Widespread Scans Target AI Infrastructure
Opportunistic attackers are increasingly focusing on internet-facing Artificial Intelligence (AI) systems. Recent observations reveal a surge in scanning activity by threat actors actively seeking vulnerable Model Context Protocol (MCP) servers, sensitive AI assistant configuration files, and inadvertently exposed local language model services.
Table Of Content
This reconnaissance effort was detected across a variety of low-traffic websites that did not appear to host dedicated AI infrastructure. This suggests a broad, indiscriminate search for weaknesses, indicating a generalized campaign rather than a highly targeted attack against specific organizations or developers.
Analysts at the Internet Storm Center said in a report that their review of two weeks of Apache and ModSecurity logs from a small web host uncovered approximately 200 requests related to AI-agent reconnaissance. These included MCP handshake probes originating from 49 distinct IP addresses. This activity highlights a growing security challenge for AI deployments. Developers may unintentionally expose MCP services, leave AI assistant settings in publicly accessible web directories, or make local models reachable from the internet, unaware that attackers are already probing for these misconfigurations.
Sophisticated MCP Server Probes
A significant aspect of the observed activity is the use of valid MCP initialization requests, rather than simple existence checks. Instead of merely verifying if a web address exists, the scanners sent properly formatted JSON-RPC messages designed to initiate an MCP conversation. This sophisticated approach allows attackers to determine if a reachable service genuinely functions as an MCP server. If a server responds, the next step in an attack could involve identifying available tools, connected data sources, and the specific actions that the AI agent is authorized to perform.

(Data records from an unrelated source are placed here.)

import Summits.BirchSwinnertonDyer.BirchSwinnertonDyer.Theses.ClassRecordThree
import Summits.BirchSwinnertonDyer.BirchSwinnertonDyer.Theorems.ClassRecordThreeEulerHalvesAtThreeCoStepLDefs
import Summits.BirchSwinnertonDyer.BirchSwinnertonDyer.Theorems.ClassRecordThreeEulerHalvesAtThreeHybridInertSavingServable
import Literature.NumberTheory.EllipticCurves.ModularityVersionApProofs
import Literature.NumberTheory.EllipticCurves.TamagawaProofs
import Literature.NumberTheory.EllipticCurves.OggFormulaTameTypesTwoProofs
import Literature.NumberTheory.EllipticCurves.SzpiroLocalDataProofs
import Literature.NumberTheory.DiophantineGeometry.ConductorRingOfIntegersProofs
import Literature.NumberTheory.DiophantineGeometry.ConductorTameProofs

/-!
# CartanServability — the residual population of `EulerHalvesAtThree` is always Cartan-servable (Lean, sorry-free)

Companion to `Cruxes/EulerHalvesAtThree/CartanServability.md` (v1.0 ad34bafc0440 … v1.3; this file = Lean v1.2), §5 (E3): the combinatorial
theorem behind **Corollary R**. `CartanServableAtThree` below is the VERBATIM copy of the definition in the
(unregistered) alternative line `Cruxes/EulerHalvesAtThree/Lines/cartan.lean` r2 (sha16 8bb7df8a0226b0b4, l.726–747).

* `cartanServable_of_additiveCarrier` — modulo five LOCAL facts supplied as hypotheses (split ⇒ bad, `3 ∣ c_q` ⇒ bad,
  Fact T at `3`: `3 ∣ c₃` ⇒ split, `c_q = v_q(Δ)` for split `q` in the weak form `3 ∣ c_q ⇒ 3 ∣ v_q(Δ)`, finiteness of
  the bad primes), the Cartan-placement facts (tame additive `3`-carriers `q ≥ 5` have `v_q(N) = 2` — Fact N5; and
  **Lemma W** at `q = 2`: an additive `3`-carrier at `2` has `v₂(N) = 2`) and ONE additive `3`-carrier `q₀ ≠ 3`,
  the curve is `CartanServableAtThree` (frame recipe of the dossier's Table 2.1: rows 0 ∕ I.1⁻ ∕ I.2⁺).
* `cartanServable_of_residualNormalFormAt` — the same with the additive carrier read off tam3-p1 g19's named residual
  predicate `Three.ResidualNormalFormAt` ((a) ∨ (b)); hence r2's `stub_coStepLResidualShapeOffCartanAtThree` has
  contradictory hypotheses and the Cartan line needs no IMC-grade input.
* `cartanServable_of_residualNormalFormAt_of_placement` (v1.1) — the five local facts DISCHARGED from the tree; only the two
  placement facts (N5) and Lemma W remain as hypotheses.
* `typeIVAtTwoTame` (v1.2) — **Lemma W PROVED** from the tree's Tate algorithm at `2` (types `IV`∕`IV*` have
  `ord₂ Δ_min = 4`∕`8`, Ogg's formula, `N = ∏ p^{f_p}`); `cartanServable_of_residualNormalFormAt_of_tame` — only
  `Mult W 3`, (N5) and the residual predicate remain; `additiveThreeCarrierTame` — **(N5) PROVED** (Ogg–Saito `f = ε` off
  `2, 3`, the tree's `conductorExponent_eq_tameConductorExponent_holds`); `cartanServable_of_residualNormalFormAt_of_mult`
  — **only `Mult W 3` and the residual predicate remain: Cor R is unconditional in tree currency.**

Nothing here is registered or proposed; W-79 ∕ W-71 honoured. No summit statement is proved by this file.
-/

open scoped Classical NumberField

MCP servers can grant AI agents access to critical resources such as databases, internal APIs, file systems, and ticketing tools. An unauthenticated or exposed MCP server can effectively provide external malicious actors with a machine-readable blueprint of the services and data the AI agent can access. The distributed nature of these probes, originating from numerous IP addresses, further reinforces the conclusion that this is a large-scale scanning operation aimed at discovering vulnerable deployments across the internet.

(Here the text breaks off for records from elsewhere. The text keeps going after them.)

import Summits.ValiantsHypothesis.ValiantsHypothesis.Theorems.GrenetZeonDualUnipotentThreeHalvesSlowCoreGlue

/-!
# `GrenetZeon.DualUnipotentThreeHalves` (stmt-ValiantsHypothesis-24318), line `slow_core` — IRREDUCIBILITY IS FREE in (c)

val-idea-27 g8 (lens (b), weights), 2026-08-29.  A by-name reading of the ✓ MASS-CUT GLUE (`SlowCore.slow_of_longMassSlowLawInv`,
✓ p680768) with the regime inequality removed:

* `relCert_of_levelCut` — **SUB-ADDITIVITY OF THE PRICE OVER A LEVEL CUT.**  If a constant conjugate `N' = G·N·G'` of an affine pencil
  `N : AffMat n m` is `LevelCut` for some level function, and every BIG level class (size `≥ √n + 1`) has a class-pencil certificate of
  price `≤ c·√n·size`, then `RelCert n m N (c·√n·m + 4·m·√n + 4·m + n)`.  (Small classes are merged and frozen, levels stacked by
  ✓ `shortMassLedger0_holds`; literally the large-`m` branch of the glue, conclusion `RelCert` instead of `Slow`.)
* `relCert_of_inv_at` — at a fixed `n ≥ 1`: (c) at constant `c` for the `IrreducibleInv` nilpotent affine pencils of every size
  ⇒ price `≤ (c+10)·√n·m` for EVERY nilpotent affine `m × m` pencil (composition series ✓ `exists_block_conj`).
* `all_of_inv`, `inv_iff_all` — **`LongMassSlowLawInv ↔ LongMassSlowLawAll`**: the ONE open research statement (c) of the line does
  not depend on its irreducibility hypothesis (constants `c ↦ c + 10`, `n₀ ↦ max n₀ 1`).

USE (memo `MEMO-idea27-g8-weight-lens.md` §1).  (i) ENEMY HUNT: a (c)-violator family may be ANY affine nilpotent pencil family whose
price is not `O(√n·b)` — the clauses «`IrreducibleInv`» (V34 §2) and «a limit of irreducible nil pencils» (V35 §3 (β)) are vacuous; conversely
an expensive pencil has an expensive IRREDUCIBLE CONSTITUENT (contrapositive of `relCert_of_levelCut`), so violators may be sought among
irreducibles — in the graded corner (β) with simple torus weights: among STRONGLY CONNECTED graded pencils (memo §1, paper).
(ii) ROWS: any class of pencils is priced through its big irreducible constituents (`relCert_of_levelCut` with the user's own cut — e.g. the
SCC condensation of a graded pencil).
Honest framing.  Support lemmas / a reformulation of the stub, NOT progress on (c); (c) `LongMassSlowLawInv`, S3, 24318, 8062, VP ≠ VNP are
OPEN / NOT proved.  No sorry, no new axioms, no definitions beyond the Prop `LongMassSlowLawAll`.
-/

-- single-conjunct layout: Sub = Summit, duplicated namespace component intended (the name is mandated)
set_option linter.dupNamespace false
set_option autoImplicit false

Credentials and Models at Risk
The same scanning campaigns also targeted files associated with AI coding assistants. This includes configuration and credential files that developers might inadvertently place within a deployed web directory. Such files can contain critical connection details, service settings, and potentially valuable secrets that could be exploited by attackers.

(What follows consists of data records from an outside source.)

import Mathlib
import Literature.Combinatorics.Optimization.RandomPairMultigraphPruned
import HarnessLib

/-!
# Random sparse multigraphs, IV: the CMM gap graphs exist (pointwise assembly)

[topic Combinatorics/Optimization]

Fourth file toward `CharikarMakarychevMakarychev2009_gapGraphs`: for given numeric parameters
satisfying explicit inequalities, some outcome `ω` of the random pair multigraph avoids all six bad
events (a large cut, many loops, many repeated pairs, many high-degree incidences, many indices on
short closed tuples, a locally dense vertex set), by the union bound of
`RandomPairMultigraphCuts`/`Sparsity` ("with high probability … modulo a few small alterations",
[AroraBollobasLovaszTourlakis2006] Lemma 2.8, [CharikarMakarychevMakarychev2009] p. 10); its pruned
edge set (`RandomPairMultigraphPruned`) then has the five properties of the named fact
(`exists_good_pruned`), the path decomposability coming from `pathDecomposable_of_sparse`
([AroraBollobasLovaszTourlakis2006] Lemma 2.12).  The choice of the parameters as functions of `ε`
and `n → ∞` is the last file.  Everything is proved; no named facts.

## References

* [AroraBollobasLovaszTourlakis2006] Theory of Computing 2 (2006), Lemma 2.8 (p. 26–27), Lemma 2.12.
* [CharikarMakarychevMakarychev2009] STOC 2009, §5 p. 10–11.
-/

noncomputable section

open Finset Real Filter Topology

namespace Literature.Combinatorics.Optimization

namespace RandomPairs

variable {n M : ℕ}

/-- The threshold `r(W) = ⌊(1+η)|W|⌋ + 1` of the local density event. [cite: AroraBollobasLovaszTourlakis2006, Lemma 2.8 (p. 26: "(1+η)ℓ edges")] -/
def rThr (η : ℝ) (W : Finset (Fin n)) : ℕ := ⌊(1 + η) * W.card⌋₊ + 1

/-- The small vertex sets: `|W| ≤ K`. [cite: AroraBollobasLovaszTourlakis2006, Lemma 2.8 (p. 26: "ℓ ≤ βn vertices")] -/
def smallSets (n K : ℕ) : Finset (Finset (Fin n)) := (univ : Finset (Fin n)).powerset.filter fun W => W.card ≤ K

/-- **A good outcome**: none of the six bad events. [cite: AroraBollobasLovaszTourlakis2006, Lemma 2.8 proof (p. 26–27)] -/
def Good (ε₁ : ℝ) (lam D l K : ℕ) (η : ℝ) (ω : Fin M → Fin n × Fin n) : Prop :=
  (∀ x : Fin n → Bool, (cutCount x ω : ℝ) < (1 / 2 + ε₁ / 4) * M) ∧
  (loopCount ω : ℝ) < 8 * lam ∧
  (repCount ω : ℝ) < 16 * (lam : ℝ) ^ 2 ∧
  (highInc D ω : ℝ) < ε₁ * M / 64 ∧
  ((cycIdx l ω).card : ℝ) < ε₁ * M / 64 ∧
  (∀ W ∈ smallSets n K, inCount W ω < rThr η W)

section Bounds

variable {ε₁ : ℝ} {lam D l K : ℕ} {η : ℝ}

/-- Powers of `n²`: `(n²)^M = n² (n²)^{M−1} = (n²)² (n²)^{M−2}` for `M ≥ 2`. [folklore] -/
private theorem pow_split (hM2 : 2 ≤ M) :
    ((n * n : ℕ) : ℝ) ^ M = ((n : ℝ) * n) * ((n : ℝ) * n) ^ (M - 1) ∧
    ((n * n : ℕ) : ℝ) ^ M = ((n : ℝ) * n) ^ 2 * ((n : ℝ) * n) ^ (M - 2) := by
  constructor
  · push_cast; rw [← pow_succ', Nat.sub_add_cancel (by omega)]
  · push_cast; rw [← pow_add]; congr 1; omega

/-- (1) **Large cuts are rare**: `≤ N/8`. [cite: CharikarMakarychevMakarychev2009, §5 (p. 10)] -/
theorem card_badCut_le (hε₁ : 0 < ε₁) (hn : 2 ≤ n) (hM : M = lam * n) (hlam16 : 16 ≤ ε₁ ^ 2 * lam) :
    ((((univ : Finset (Fin M → Fin n × Fin n)).filter fun ω =>
        ∃ x : Fin n → Bool, (1 / 2 + ε₁ / 4) * M ≤ (cutCount x ω : ℝ)).card : ℝ)) ≤
      ((n * n : ℕ) : ℝ) ^ M / 8 := by
  set N : ℝ := ((n * n : ℕ) : ℝ) ^ M with hN
  have hNpos : 0 ≤ N := by rw [hN]; positivity
  have hMr : (M : ℝ) = lam * n := by rw [hM]; push_cast; ring
  have hnpos : (0 : ℝ) ≤ n := Nat.cast_nonneg _
  refine (card_exists_cut_ge_le (n := n) (M := M) (ε := ε₁ / 4) (by linarith)).trans ?_
  rw [← hN]
  have hexp : exp (-(2 * (ε₁ / 4) ^ 2 * M)) ≤ exp (-(2 * n)) := by
    rw [exp_le_exp, hMr]
    have : (16 : ℝ) * n ≤ ε₁ ^ 2 * lam * n := by nlinarith
    nlinarith
  have h2e : (2 : ℝ) * exp (-2) ≤ 3 / 10 := by
    have he : exp (1 : ℝ) > 2.7182818283 := exp_one_gt_d9
    have h22 : exp (2 : ℝ) = exp 1 * exp 1 := by rw [← exp_add]; norm_num
    have h2 : exp (2 : ℝ) ≥ 20 / 3 := by rw [h22]; nlinarith
    rw [exp_neg, mul_inv_le_iff₀ (exp_pos _)]; linarith
  have hpow : (2 : ℝ) ^ n * exp (-(2 * n)) ≤ 1 / 8 := by
    have : (2 : ℝ) ^ n * exp (-(2 * n)) = (2 * exp (-2)) ^ n := by
      rw [mul_pow, ← Real.exp_nat_mul]; ring_nf
    rw [this]
    calc (2 * exp (-2) : ℝ) ^ n ≤ (3 / 10) ^ n := pow_le_pow_left₀ (by positivity) h2e n
      _ ≤ (3 / 10) ^ 2 := pow_le_pow_of_le_one (by norm_num) (by norm_num) hn
      _ ≤ 1 / 8 := by norm_num
  calc (2 : ℝ) ^ n * (N * exp (-(2 * (ε₁ / 4) ^ 2 * M))) ≤ 2 ^ n * (N * exp (-(2 * n))) := by gcongr
    _ = (2 ^ n * exp (-(2 * n))) * N := by ring
    _ ≤ 1 / 8 * N := mul_le_mul_of_nonneg_right hpow hNpos
    _ = N / 8 := by ring

/-- (2) **Many loops are rare**: `≤ N/8`. [cite: AroraBollobasLovaszTourlakis2006, Lemma 2.8 proof (p. 26–27)] -/
theorem card_badLoop_le (hn : 2 ≤ n) (hM : M = lam * n) (hlam : 1 ≤ lam) :
    ((((univ : Finset (Fin M → Fin n × Fin n)).filter fun ω =>
        (8 * lam : ℝ) ≤ (loopCount ω : ℝ)).card : ℝ)) ≤ ((n * n : ℕ) : ℝ) ^ M / 8 := by
  classical
  have hM2 : 2 ≤ M := by rw [hM]; exact le_trans (by norm_num) (Nat.mul_le_mul hlam hn)
  have hMr : (M : ℝ) = lam * n := by rw [hM]; push_cast; ring
  have hlam1 : (1 : ℝ) ≤ lam := by exact_mod_cast hlam
  have hm := card_filter_mul_le_sum (fun ω : Fin M → Fin n × Fin n => (loopCount ω : ℝ))
    (fun _ => Nat.cast_nonneg _) (8 * lam)
  have hsum : ∑ ω : Fin M → Fin n × Fin n, (loopCount ω : ℝ) = lam * ((n * n : ℕ) : ℝ) ^ M := by
    have h' : ((∑ ω : Fin M → Fin n × Fin n, loopCount ω : ℕ) : ℝ) =
        ((M * (n * (n * n) ^ (M - 1)) : ℕ) : ℝ) := by rw [sum_loopCount]
    push_cast at h'
    rw [h', hMr, (pow_split hM2).1]; ring
  rw [hsum] at hm
  have hl : (0 : ℝ) < 8 * lam := by linarith
  calc _ ≤ lam * ((n * n : ℕ) : ℝ) ^ M / (8 * lam) := (le_div_iff₀ hl).2 hm
    _ = ((n * n : ℕ) : ℝ) ^ M / 8 := by field_simp

/-- (3) **Many repeated pairs are rare**: `≤ N/8`. [cite: AroraBollobasLovaszTourlakis2006, Lemma 2.8 proof (p. 26–27)] -/
theorem card_badRep_le (hn : 2 ≤ n) (hM : M = lam * n) (hlam : 1 ≤ lam) :
    ((((univ : Finset (Fin M → Fin n × Fin n)).filter fun ω =>
        (16 * (lam : ℝ) ^ 2) ≤ (repCount ω : ℝ)).card : ℝ)) ≤ ((n * n : ℕ) : ℝ) ^ M / 8 := by
  classical
  have hM2 : 2 ≤ M := by rw [hM]; exact le_trans (by norm_num) (Nat.mul_le_mul hlam hn)
  have hMr : (M : ℝ) = lam * n := by rw [hM]; push_cast; ring
  have hlam1 : (1 : ℝ) ≤ lam := by exact_mod_cast hlam
  have hm := card_filter_mul_le_sum (fun ω : Fin M → Fin n × Fin n => (repCount ω : ℝ))
    (fun _ => Nat.cast_nonneg _) (16 * (lam : ℝ) ^ 2)
  have hsum : ∑ ω : Fin M → Fin n × Fin n, (repCount ω : ℝ) ≤ 2 * lam ^ 2 * ((n * n : ℕ) : ℝ) ^ M := by
    have h' : ((∑ ω : Fin M → Fin n × Fin n, repCount ω : ℕ) : ℝ) ≤
        ((M * M * (2 * (n * n) * (n * n) ^ (M - 2)) : ℕ) : ℝ) := by exact_mod_cast sum_repCount_le
    push_cast at h'
    refine h'.trans (le_of_eq ?_)
    rw [hMr, (pow_split hM2).2]; ring
  have hl : (0 : ℝ) < 16 * (lam : ℝ) ^ 2 := by positivity
  calc _ ≤ 2 * lam ^ 2 * ((n * n : ℕ) : ℝ) ^ M / (16 * lam ^ 2) := (le_div_iff₀ hl).2 (hm.trans hsum)
    _ = ((n * n : ℕ) : ℝ) ^ M / 8 := by field_simp; ring

/-- (4) **Many high-degree incidences are rare**: `≤ N/8`. [cite: CharikarMakarychevMakarychev2009, §5 (p. 11); AroraBollobasLovaszTourlakis2006, Lemma 2.8 proof] -/
theorem card_badHigh_le (hε₁ : 0 < ε₁) (hn : 2 ≤ n) (hM : M = lam * n) (hlam : 1 ≤ lam)
    (hD : 512 * (2 + 4 * (lam : ℝ)) ≤ D * ε₁) :
    ((((univ : Finset (Fin M → Fin n × Fin n)).filter fun ω =>
        ε₁ * M / 64 ≤ (highInc D ω : ℝ)).card : ℝ)) ≤ ((n * n : ℕ) : ℝ) ^ M / 8 := by
  classical
  set N : ℝ := ((n * n : ℕ) : ℝ) ^ M with hN
  set C : ℝ := (((univ : Finset (Fin M → Fin n × Fin n)).filter fun ω =>
        ε₁ * M / 64 ≤ (highInc D ω : ℝ)).card : ℝ) with hC
  have hM2 : 2 ≤ M := by rw [hM]; exact le_trans (by norm_num) (Nat.mul_le_mul hlam hn)
  have hMr : (M : ℝ) = lam * n := by rw [hM]; push_cast; ring
  have hlam1 : (1 : ℝ) ≤ lam := by exact_mod_cast hlam
  have hnpos : (0 : ℝ) < n := by exact_mod_cast (by omega : 0 < n)
  have hNpos : 0 ≤ N := by rw [hN]; positivity
  have hm := card_filter_mul_le_sum (fun ω : Fin M → Fin n × Fin n => (highInc D ω : ℝ))
    (fun _ => Nat.cast_nonneg _) (ε₁ * M / 64)
  rw [← hC] at hm
  have hsum : (D : ℝ) * ∑ ω : Fin M → Fin n × Fin n, (highInc D ω : ℝ) ≤ n * (2 * lam + 4 * lam ^ 2) * N := by
    have h' : ((D * ∑ ω : Fin M → Fin n × Fin n, highInc D ω : ℕ) : ℝ) ≤
        ((n * (M * (2 * n * (n * n) ^ (M - 1)) + M * M * ((2 * n) ^ 2 * (n * n) ^ (M - 2))) : ℕ) : ℝ) := by
      exact_mod_cast mul_sum_highInc_le (n := n) (M := M) D
    push_cast at h'
    refine h'.trans (le_of_eq ?_)
    have e1 := (pow_split (n := n) hM2).1
    have e2 := (pow_split (n := n) hM2).2
    rw [← hN] at e1 e2
    rw [hMr]
    have : (n : ℝ) * (↑lam * ↑n * (2 * ↑n * (↑n * ↑n) ^ (M - 1)) + ↑lam * ↑n * (↑lam * ↑n) * ((2 * ↑n) ^ 2 * (↑n * ↑n) ^ (M - 2)))
        = n * (2 * lam) * (↑n * ↑n * (↑n * ↑n) ^ (M - 1)) + n * (4 * lam ^ 2) * ((↑n * ↑n) ^ 2 * (↑n * ↑n) ^ (M - 2)) := by ring
    rw [this, ← e1, ← e2]; ring
  have hDε : (0 : ℝ) < D * ε₁ := lt_of_lt_of_le (by positivity) hD
  have hDpos : (0 : ℝ) < D := pos_of_mul_pos_left hDε hε₁.le  -- hmm order
  have hprod : C * (ε₁ * M / 64) * D ≤ n * (2 * lam + 4 * lam ^ 2) * N := by
    calc C * (ε₁ * M / 64) * D ≤ (∑ ω : Fin M → Fin n × Fin n, (highInc D ω : ℝ)) * D :=
          mul_le_mul_of_nonneg_right hm hDpos.le
      _ = D * ∑ ω : Fin M → Fin n × Fin n, (highInc D ω : ℝ) := by ring
      _ ≤ _ := hsum
  rw [hMr] at hprod
  have hC0 : 0 ≤ C := by rw [hC]; exact Nat.cast_nonneg _
  -- `C · Dε₁ · λ n ≤ 64 (2+4λ) N · λ n`
  have key : C * (D * ε₁) ≤ 64 * (2 + 4 * lam) * N := by
    have h1 : C * (D * ε₁) * (lam * n) ≤ 64 * (2 + 4 * lam) * N * (lam * n) := by
      have e : (n : ℝ) * (2 * lam + 4 * lam ^ 2) * N = (2 + 4 * lam) * N * (lam * n) := by ring
      nlinarith
    exact le_of_mul_le_mul_right h1 (by positivity)
  have key2 : C * (512 * (2 + 4 * lam)) ≤ 64 * (2 + 4 * lam) * N :=
    (mul_le_mul_of_nonneg_left hD hC0).trans key
  have h24 : (0 : ℝ) < 2 + 4 * lam := by positivity
  have : C * 512 ≤ 64 * N := le_of_mul_le_mul_right (by nlinarith) h24
  linarith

The use of lightweight existence checks for credential-related files indicates that the attackers are optimizing their scans for efficiency across a vast number of targets. Rather than attempting to download every file immediately, they first confirm the presence of a potentially useful resource. Researchers also observed persistent attempts to locate unauthenticated model-serving interfaces. A publicly accessible model endpoint could provide an attacker with unauthorized access to computing resources, reveal the installed models, or serve as an initial foothold for deeper infiltration into the environment.
These scans were also accompanied by attempts to exploit server-side request forgery (SSRF) vulnerabilities against cloud metadata services. SSRF is particularly relevant to AI tools, as many AI agents and helper services often incorporate features that retrieve content from user-provided URLs.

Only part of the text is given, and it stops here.